Bärte, Sonnenbrillen, Lederjacken sowieso - waren das die Kings Of Leon, mit einer Frau? War das Chrissie Hynde zusammen mit Greg und Duane Allman? Eine junge Allman Brothers Band gar? Nein, es waren unsere freundlichen britischen Kids Emma, Russell und Matt. Nächstes Foto der Band Of Skulls: Rock Glamour, samt - ganz New Moon like - Kajal um die Augen. Einen Fuß im Teen-Markt, wollte man das? Ja, warum nicht. Aber in welche Richtung würde da der nächste Longplayer gehen? Fragen über Fragen. Hier ist er, zwei Jahre nach "Baby Darling Doll Face Honey", und "Sweet Sour" heißt er. Das süß-sauer passt insofern, dass sich sanfte Balladen abwechseln mit fast brutal kurzen Stücken. Die leise-laut Dynamik als "sweet sour". Velveteen und filthy zugleich.
Caught By The Fuzz
If you like this, try these:
Dead Weather, Black Rebel Motorcycle Club, Fleetwood Mac, Crosby, Stills & Nash, Pixies.
Ein schwieriges zweites Album? Nein, eigentlich gar nicht. Manchen vielleicht etwas zu "slick" produziert, jedenfalls im Vergleich zur rohen Energie vom ersten Album, auch wenn Supergrass-Producer Ian Davenport auch schon beim Debut der Band Of Skulls geholfen hatte. White hot grooves mit Zuckerglasur. Das könnte man - wenn man ein klein bißchen böse ist - auch als Malen nach Zahlen bezeichnen, rock by numbers, sozusagen. Insgesamt ist "Sweet Sour" schlanker und fokussierter als "Baby Darling Doll Face Honey", trotz der angesprochenen lengthy Ballads. Diese sind es aber, die letztlich beweisen, dass die Band Of Skulls wirklich gute - und seit Debut und Twilight-Songappearance - gereifte Songwriter sind.
Anspieltipps

band of skulls
"The Devil Takes Care Of His Own": Ein Link zum ersten Album.

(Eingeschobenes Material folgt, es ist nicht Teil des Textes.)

import Summits.NavierStokesRegularity.NavierStokesRegularity.Theorems.EfficiencyFloorProductionEfficiencyDecayLuDoeringRung
import Literature.Analysis.FluidPDE.LerayLocalRegularH1Proofs
import Literature.Analysis.FluidPDE.BKMClassGradientContinuity
import HarnessLib

/-!
# Route `EfficiencyFloor`, support `RigidExit` (stmt-NavierStokesRegularity-25513) on the `ProductionEfficiencyDecay`
# ladder (stmt-NavierStokesRegularity-22866): THE REFERENCE FLOW THROUGH AN ADMISSIBLE FIELD

Helper file (`--supports stmt-NavierStokesRegularity-22866`; line `efficiency_floor`). The landed typed residue of
`RigidExit` (`…RigidExitOrbitwiseEarlyDeficit`, `…Converse`: `MaximiserSetRigidity → (RigidExit ⟺ hED)`) asks, for
each normalised Lu–Doering maximiser `m`, for a uniform early cubic-law deficit along flows passing near the orbit of
`m`. Its census (hands g20–g23) listed as missing «(ii-c) a REFERENCE FLOW through the exact maximiser — an
`H⁰∩H¹∩H²∩C^∞` divergence-free datum that is NOT rapidly decaying — with local strong existence on the closed window
fraction `[0, η·W]` and the sharp budget in ITS class; needs an `H²`-data local theory in the tree's classical
vocabulary». That local theory IS in the tree, for `H¹` data, PROVED:
`Literature.Analysis.FluidPDE.leray_local_regular_H1_holds` (Leray 1934 §§19–24 / Ożański–Pooley 2018 Thm. 6.30,
Cor. 6.16 / Robinson–Rodrigo–Sadowski 2016 Thm. 6.15). This file draws the consequences for the route:

* §1 `memLp_two_of_admissible`, `isWeaklyDivFree_of_admissible`, `eWeakGradL2Sq_eq_lintegral_curl_sq`,
  `eWeakGradL2Sq_le_ofReal_enstrophy` — an ADMISSIBLE field (`C^∞`, `div m = 0`, `D⁰m, D¹m, D²m ∈ L²`) is an `H¹`
  divergence-free datum in the weak vocabulary of Leray's theorem, with weak dissipation `‖∇m‖²_{L²} = ∫|curl m|² = Z(m)`
  (div–curl identity `lintegral_frobeniusNormSq_fderiv_eq_lintegral_curl_sq`).
* §2 `exists_referenceFlow` — there is an absolute `c_L > 0` such that every admissible `m` and every `ν, T > 0` with
  `Z(m)²·T ≤ c_L ν³` admit a REFERENCE FLOW `(v, q)`: Leray–Hopf on `[0,T]` from `m`, `v 0 = m`, `H¹`-continuous on
  `[0,T]`, classical on `(0,T]`, with all Sobolev norms of `v`, `∂ₜv`, `q` bounded on every `[δ,T]`.
* §3 `exists_referenceFlow_window` — WINDOW FORM: for every `c > 0` there is ONE `η₀ ∈ (0,1)` (uniform in `ν` and `m`)
  such that every admissible `m` with `Z(m) > 0` has a reference flow on the closed window fraction
  `[0, η₀ · (64ν³/(27c⁴)) · Z(m)⁻²]` of the would-be blow-up time of the cubic law `Ż ≤ (27c⁴/(128ν³)) Z³`.
* §4 `referenceFlow_isLocalSolution_shift`, `referenceFlow_budget` — IN ITS CLASS the reference flow obeys the
  enstrophy budget at every interior time `t ∈ (0,T)`: the slice `v t` is admissible, the real enstrophy
  `Z(t) = ∫|curl v(t)|²` has derivative `2S − 2ν·Pal` (`S` the stretching, `Pal` the palinstrophy) and, for every
  one-sided admissible Lu–Doering constant `c`, `2S − 2ν·Pal ≤ (27c⁴/(128ν³))·Z³` (time shift into the Chae/BKM class
  + the landed `LucardoOlivaes2026.hasDerivAt_half_ensq` + `LuDoeringRung.young_envelope`).

What remains of (ii-c) after this file: the enstrophy curve of the reference flow is continuous AT `t = 0⁺`
(`Z(v t) → Z(m)`, from `H¹`-continuity and `L²`-continuity of Leray–Hopf solutions at `0`) and instant exit of the
reference flow from the normalised-maximiser set (the item-(i) argument in the reference flow's class). HONEST FRAMING:
classical bookkeeping; `RigidExit`, `NearMaximiserBoundedAmplification`, `LerayFloorGap`, `ProductionEfficiencyDecay`
(stmt-22866) and Navier–Stokes regularity stay OPEN; no summit statement is proved. [folklore]
-/

-- the problem directory repeats the summit name (`NavierStokesRegularity/NavierStokesRegularity`)
set_option linter.dupNamespace false

noncomputable section

open Set Filter MeasureTheory Topology Function
open scoped InnerProductSpace RealInnerProductSpace ENNReal NNReal ContDiff
open Literature.Analysis.FluidPDE

namespace Summit.NavierStokesRegularity.NavierStokesRegularity.Theorems

namespace RigidExit

namespace ReferenceFlow

open Literature.Claims.NS.Chae2007 (IsLocalSolution)
open Literature.Claims.NS.LucardoOlivaes2026 (ensq stretchI)
open Summit.NavierStokesRegularity.NavierStokesRegularity.Theorems.LucardoOlivaes2026 (hasDerivAt_half_ensq)
open ProductionEfficiencyDecay.LuDoeringRung (young_envelope)

/-! ## §1 Admissible fields are `H¹` divergence-free data -/

variable {m : EuclideanSpace ℝ (Fin 3) → EuclideanSpace ℝ (Fin 3)}

/-- `∫⁻ ‖m‖ₑ² < ∞` from `∫⁻ ‖D⁰m‖ₑ² < ∞`. [folklore] -/
theorem lintegral_enorm_sq_lt_top_of_iteratedFDeriv_zero (h0 : ∫⁻ x, ‖iteratedFDeriv ℝ 0 m x‖ₑ ^ 2 < ⊤) :
    ∫⁻ x, ‖m x‖ₑ ^ 2 < ⊤ := by
  refine lt_of_le_of_lt (le_of_eq (lintegral_congr fun x => ?_)) h0
  rw [← ofReal_norm, ← norm_iteratedFDeriv_zero (𝕜 := ℝ) (f := m), ofReal_norm]

/-- An admissible field is in `L²`. [folklore] -/
theorem memLp_two_of_admissible (hm : ContDiff ℝ (⊤ : ℕ∞) m) (h0 : ∫⁻ x, ‖iteratedFDeriv ℝ 0 m x‖ₑ ^ 2 < ⊤) :
    MemLp m 2 volume :=
  (memLp_two_iff_integrable_sq_norm hm.continuous.aestronglyMeasurable).2
    (integrable_sq_norm_of_lintegral_lt_top hm.continuous (lintegral_enorm_sq_lt_top_of_iteratedFDeriv_zero h0))

/-- An admissible field is weakly divergence free. [folklore] -/
theorem isWeaklyDivFree_of_admissible (hm : ContDiff ℝ (⊤ : ℕ∞) m) (hdiv : VectorCalculus.IsDivFree m) :
    IsWeaklyDivFree m :=
  VectorCalculus.IsDivFree.isWeaklyDivFree_holds hdiv (hm.of_le (by norm_cast))

/-- The weak dissipation of an admissible field is its enstrophy: `‖∇m‖²_{L²} = ∫⁻ ‖curl m‖ₑ²`. [folklore] -/
theorem eWeakGradL2Sq_eq_lintegral_curl_sq (hm : ContDiff ℝ (⊤ : ℕ∞) m) (hdiv : VectorCalculus.IsDivFree m)
    (h0 : ∫⁻ x, ‖iteratedFDeriv ℝ 0 m x‖ₑ ^ 2 < ⊤) (h1 : ∫⁻ x, ‖iteratedFDeriv ℝ 1 m x‖ₑ ^ 2 < ⊤)
    (h2 : ∫⁻ x, ‖iteratedFDeriv ℝ 2 m x‖ₑ ^ 2 < ⊤) :
    eWeakGradL2Sq m = ∫⁻ x, ‖curl m x‖ₑ ^ 2 := by
  rw [eWeakGradL2Sq_eq_of_hasWeakGradient (hasWeakGradient_fderiv_of_contDiff (hm.of_le (by norm_cast)))]
  exact lintegral_frobeniusNormSq_fderiv_eq_lintegral_curl_sq (hm.of_le (by norm_cast)) hdiv
    (lintegral_enorm_sq_lt_top_of_iteratedFDeriv_zero h0) h1 h2

/-- The weak dissipation of an admissible field as a real enstrophy: `‖∇m‖²_{L²} = ofReal (∫ ‖curl m‖²)`. [folklore] -/
theorem eWeakGradL2Sq_eq_ofReal_enstrophy (hm : ContDiff ℝ (⊤ : ℕ∞) m) (hdiv : VectorCalculus.IsDivFree m)
    (h0 : ∫⁻ x, ‖iteratedFDeriv ℝ 0 m x‖ₑ ^ 2 < ⊤) (h1 : ∫⁻ x, ‖iteratedFDeriv ℝ 1 m x‖ₑ ^ 2 < ⊤)
    (h2 : ∫⁻ x, ‖iteratedFDeriv ℝ 2 m x‖ₑ ^ 2 < ⊤) :
    eWeakGradL2Sq m = ENNReal.ofReal (∫ x, ‖curl m x‖ ^ 2) := by
  rw [eWeakGradL2Sq_eq_lintegral_curl_sq hm hdiv h0 h1 h2]
  exact lintegral_enorm_curl_sq_eq_ofReal_integral (hm.of_le (by norm_cast)) h1

/-! ## §2 Leray's reference flow through an admissible field -/

/-- **The reference flow.** There is an absolute `c_L > 0` such that for all `ν, T > 0` and every admissible field `m`
(`C^∞`, `div m = 0`, `D⁰m, D¹m, D²m ∈ L²`) with `(∫ ‖curl m‖²)² · T ≤ c_L ν³` there are `v, q` with: `v` Leray–Hopf on
`[0,T]` from `m`, `v 0 = m`, `‖v(t)‖²_{H¹}` finite and continuous on `[0,T]`, `(v,q)` classical on `(0,T]`, and on every
`[δ,T]`, `0 < δ ≤ T`, all Sobolev norms of `v` and `∂ₜv` bounded, all derivatives of `v` bounded, all Sobolev norms of `q`
bounded (Leray 1934 §§19–24; the tree's proved `leray_local_regular_H1_holds`).
[cite: OzanskiPooley2018, Thm. 6.30, Cor. 6.16, Lemma 6.29] -/
theorem exists_referenceFlow :
    ∃ cL : ℝ, 0 < cL ∧ ∀ (ν T : ℝ), 0 < ν → 0 < T →
      ∀ m : EuclideanSpace ℝ (Fin 3) → EuclideanSpace ℝ (Fin 3),
        (ContDiff ℝ (⊤ : ℕ∞) m ∧ VectorCalculus.IsDivFree m ∧ (∫⁻ x, ‖iteratedFDeriv ℝ 0 m x‖ₑ ^ 2 < ⊤) ∧
          (∫⁻ x, ‖iteratedFDeriv ℝ 1 m x‖ₑ ^ 2 < ⊤) ∧ (∫⁻ x, ‖iteratedFDeriv ℝ 2 m x‖ₑ ^ 2 < ⊤)) →
        (∫ x, ‖curl m x‖ ^ 2) ^ 2 * T ≤ cL * ν ^ 3 →
        ∃ (v : ℝ → EuclideanSpace ℝ (Fin 3) → EuclideanSpace ℝ (Fin 3)) (q : ℝ → EuclideanSpace ℝ (Fin 3) → ℝ),
          IsLerayHopfOn T ν 0 m v ∧ v 0 = m ∧ IsH1RegularOn (Icc 0 T) v ∧
          IsClassicalNSSolutionOn (Ioc 0 T) ν 0 v q ∧
          ∀ δ : ℝ, 0 < δ → δ ≤ T →
            HasBoundedSobolevNormsOn (Icc δ T) v ∧
            HasBoundedSobolevNormsOn (Icc δ T) (timeDerivWithin (Ioc 0 T) v) ∧
            (∀ n : ℕ, ∃ C : ℝ, ∀ t ∈ Icc δ T, ∀ x, ‖iteratedFDeriv ℝ n (v t) x‖ ≤ C) ∧
            (∀ n : ℕ, ∃ C : ℝ≥0, ∀ t ∈ Icc δ T, ∫⁻ x, ‖iteratedFDeriv ℝ n (q t) x‖ₑ ^ 2 ≤ C) := by
  obtain ⟨cL, hcL, hloc⟩ := leray_local_regular_H1_holds
  refine ⟨cL, hcL, fun ν T hν hT m hm hT' => ?_⟩
  obtain ⟨hsm, hdiv, h0, h1, h2⟩ := hm
  have hA : 0 ≤ ∫ x, ‖curl m x‖ ^ 2 := integral_nonneg fun x => by positivity
  have hgrad : eWeakGradL2Sq m ≤ ENNReal.ofReal (∫ x, ‖curl m x‖ ^ 2) :=
    (eWeakGradL2Sq_eq_ofReal_enstrophy hsm hdiv h0 h1 h2).le
  exact hloc hν hT (memLp_two_of_admissible hsm h0) (isWeaklyDivFree_of_admissible hsm hdiv) hA hgrad hT'

/-! ## §3 Window form: a uniform fraction of the would-be blow-up window -/

/-- **Reference flow on a uniform fraction of the window.** For every `c > 0` there is `η₀ ∈ (0,1)`, uniform in the
viscosity and in the field, such that every admissible `m` with `0 < Z(m) = ∫ ‖curl m‖²` has, for every `ν > 0`, a
reference flow (as in `exists_referenceFlow`) on `[0, T]` with `T = η₀ · (64ν³/(27c⁴)) · Z(m)⁻²` — the fraction `η₀` of the
would-be blow-up time of the cubic law with constant `c`. (`η₀ = min (1/2) (27 c⁴ c_L / 64)`.)
[cite: OzanskiPooley2018, Thm. 6.30, Cor. 6.16, Lemma 6.29] -/
theorem exists_referenceFlow_window (c : ℝ) (hc : 0 < c) :
    ∃ η₀ : ℝ, 0 < η₀ ∧ η₀ < 1 ∧ ∀ ν : ℝ, 0 < ν →
      ∀ m : EuclideanSpace ℝ (Fin 3) → EuclideanSpace ℝ (Fin 3),
        (ContDiff ℝ (⊤ : ℕ∞) m ∧ VectorCalculus.IsDivFree m ∧ (∫⁻ x, ‖iteratedFDeriv ℝ 0 m x‖ₑ ^ 2 < ⊤) ∧
          (∫⁻ x, ‖iteratedFDeriv ℝ 1 m x‖ₑ ^ 2 < ⊤) ∧ (∫⁻ x, ‖iteratedFDeriv ℝ 2 m x‖ₑ ^ 2 < ⊤)) →
        0 < (∫ x, ‖curl m x‖ ^ 2) →
        ∃ (v : ℝ → EuclideanSpace ℝ (Fin 3) → EuclideanSpace ℝ (Fin 3)) (q : ℝ → EuclideanSpace ℝ (Fin 3) → ℝ),
          IsLerayHopfOn (η₀ * (64 * ν ^ 3 / (27 * c ^ 4) * (∫ x, ‖curl m x‖ ^ 2)⁻¹ ^ 2)) ν 0 m v ∧ v 0 = m ∧
          IsH1RegularOn (Icc 0 (η₀ * (64 * ν ^ 3 / (27 * c ^ 4) * (∫ x, ‖curl m x‖ ^ 2)⁻¹ ^ 2))) v ∧
          IsClassicalNSSolutionOn (Ioc 0 (η₀ * (64 * ν ^ 3 / (27 * c ^ 4) * (∫ x, ‖curl m x‖ ^ 2)⁻¹ ^ 2))) ν 0 v q ∧
          ∀ δ : ℝ, 0 < δ → δ ≤ η₀ * (64 * ν ^ 3 / (27 * c ^ 4) * (∫ x, ‖curl m x‖ ^ 2)⁻¹ ^ 2) →
            HasBoundedSobolevNormsOn (Icc δ (η₀ * (64 * ν ^ 3 / (27 * c ^ 4) * (∫ x, ‖curl m x‖ ^ 2)⁻¹ ^ 2))) v ∧
            HasBoundedSobolevNormsOn (Icc δ (η₀ * (64 * ν ^ 3 / (27 * c ^ 4) * (∫ x, ‖curl m x‖ ^ 2)⁻¹ ^ 2)))
              (timeDerivWithin (Ioc 0 (η₀ * (64 * ν ^ 3 / (27 * c ^ 4) * (∫ x, ‖curl m x‖ ^ 2)⁻¹ ^ 2))) v) ∧
            (∀ n : ℕ, ∃ C : ℝ, ∀ t ∈ Icc δ (η₀ * (64 * ν ^ 3 / (27 * c ^ 4) * (∫ x, ‖curl m x‖ ^ 2)⁻¹ ^ 2)), ∀ x,
              ‖iteratedFDeriv ℝ n (v t) x‖ ≤ C) ∧
            (∀ n : ℕ, ∃ C : ℝ≥0, ∀ t ∈ Icc δ (η₀ * (64 * ν ^ 3 / (27 * c ^ 4) * (∫ x, ‖curl m x‖ ^ 2)⁻¹ ^ 2)),
              ∫⁻ x, ‖iteratedFDeriv ℝ n (q t) x‖ₑ ^ 2 ≤ C) := by
  obtain ⟨cL, hcL, href⟩ := exists_referenceFlow
  refine ⟨min (1 / 2) (27 * c ^ 4 * cL / 64), lt_min (by norm_num) (by positivity),
    (min_le_left _ _).trans_lt (by norm_num), fun ν hν m hm hZ => ?_⟩
  set η₀ : ℝ := min (1 / 2) (27 * c ^ 4 * cL / 64) with hη₀
  set Z : ℝ := ∫ x, ‖curl m x‖ ^ 2 with hZdef
  have hη₀pos : 0 < η₀ := lt_min (by norm_num) (by positivity)
  have hT : 0 < η₀ * (64 * ν ^ 3 / (27 * c ^ 4) * Z⁻¹ ^ 2) := by positivity
  refine href ν _ hν hT m hm ?_
  -- `Z² · (η₀ · (64ν³/(27c⁴)) · Z⁻²) = η₀ · 64ν³/(27c⁴) ≤ c_L ν³`
  have hZ2 : Z ^ 2 * (η₀ * (64 * ν ^ 3 / (27 * c ^ 4) * Z⁻¹ ^ 2)) = η₀ * (64 * ν ^ 3 / (27 * c ^ 4)) := by
    field_simp
  rw [hZ2]
  have hle : η₀ ≤ 27 * c ^ 4 * cL / 64 := min_le_right _ _
  have h27 : 0 < 64 * ν ^ 3 / (27 * c ^ 4) := by positivity
  calc η₀ * (64 * ν ^ 3 / (27 * c ^ 4)) ≤ 27 * c ^ 4 * cL / 64 * (64 * ν ^ 3 / (27 * c ^ 4)) :=
        mul_le_mul_of_nonneg_right hle h27.le
    _ = cL * ν ^ 3 := by field_simp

Bluesrock.
"Lay My Head Down": Smokey, dreamy. Emma Richardson singt. Laurel Canyon, California Folkrock, aber mit heavy middle section.
"You´re Not Pretty But You Got It Going On": Aha. Die schnellste Nummer am Album, und die schnellste der Band überhaupt.
"Wanderluster": Auch ein Link zum Debutalbum.
"Hometown": Einfacher, schöner Song. Text und Melodie stehen im Mittelpunkt. Ein Mellotron wird gespielt.
"Lies": Der erste Song, der eingespielt wurde. Nach dem Abmischen in Los Angeles, hatte die Band eine genaue Vorstellung, wie das komplette Album klingen würde.
"Close To Nowhere": Spätnachts/frühmorgens aufgenommen, nach viel Rotweinkonsum. Russell Marsden: "You have to listen to it late at night to appreciate it."
"Sweet Sour" von Band Of Skulls ist bei Electric Blues Recordings/PIAS erschienen.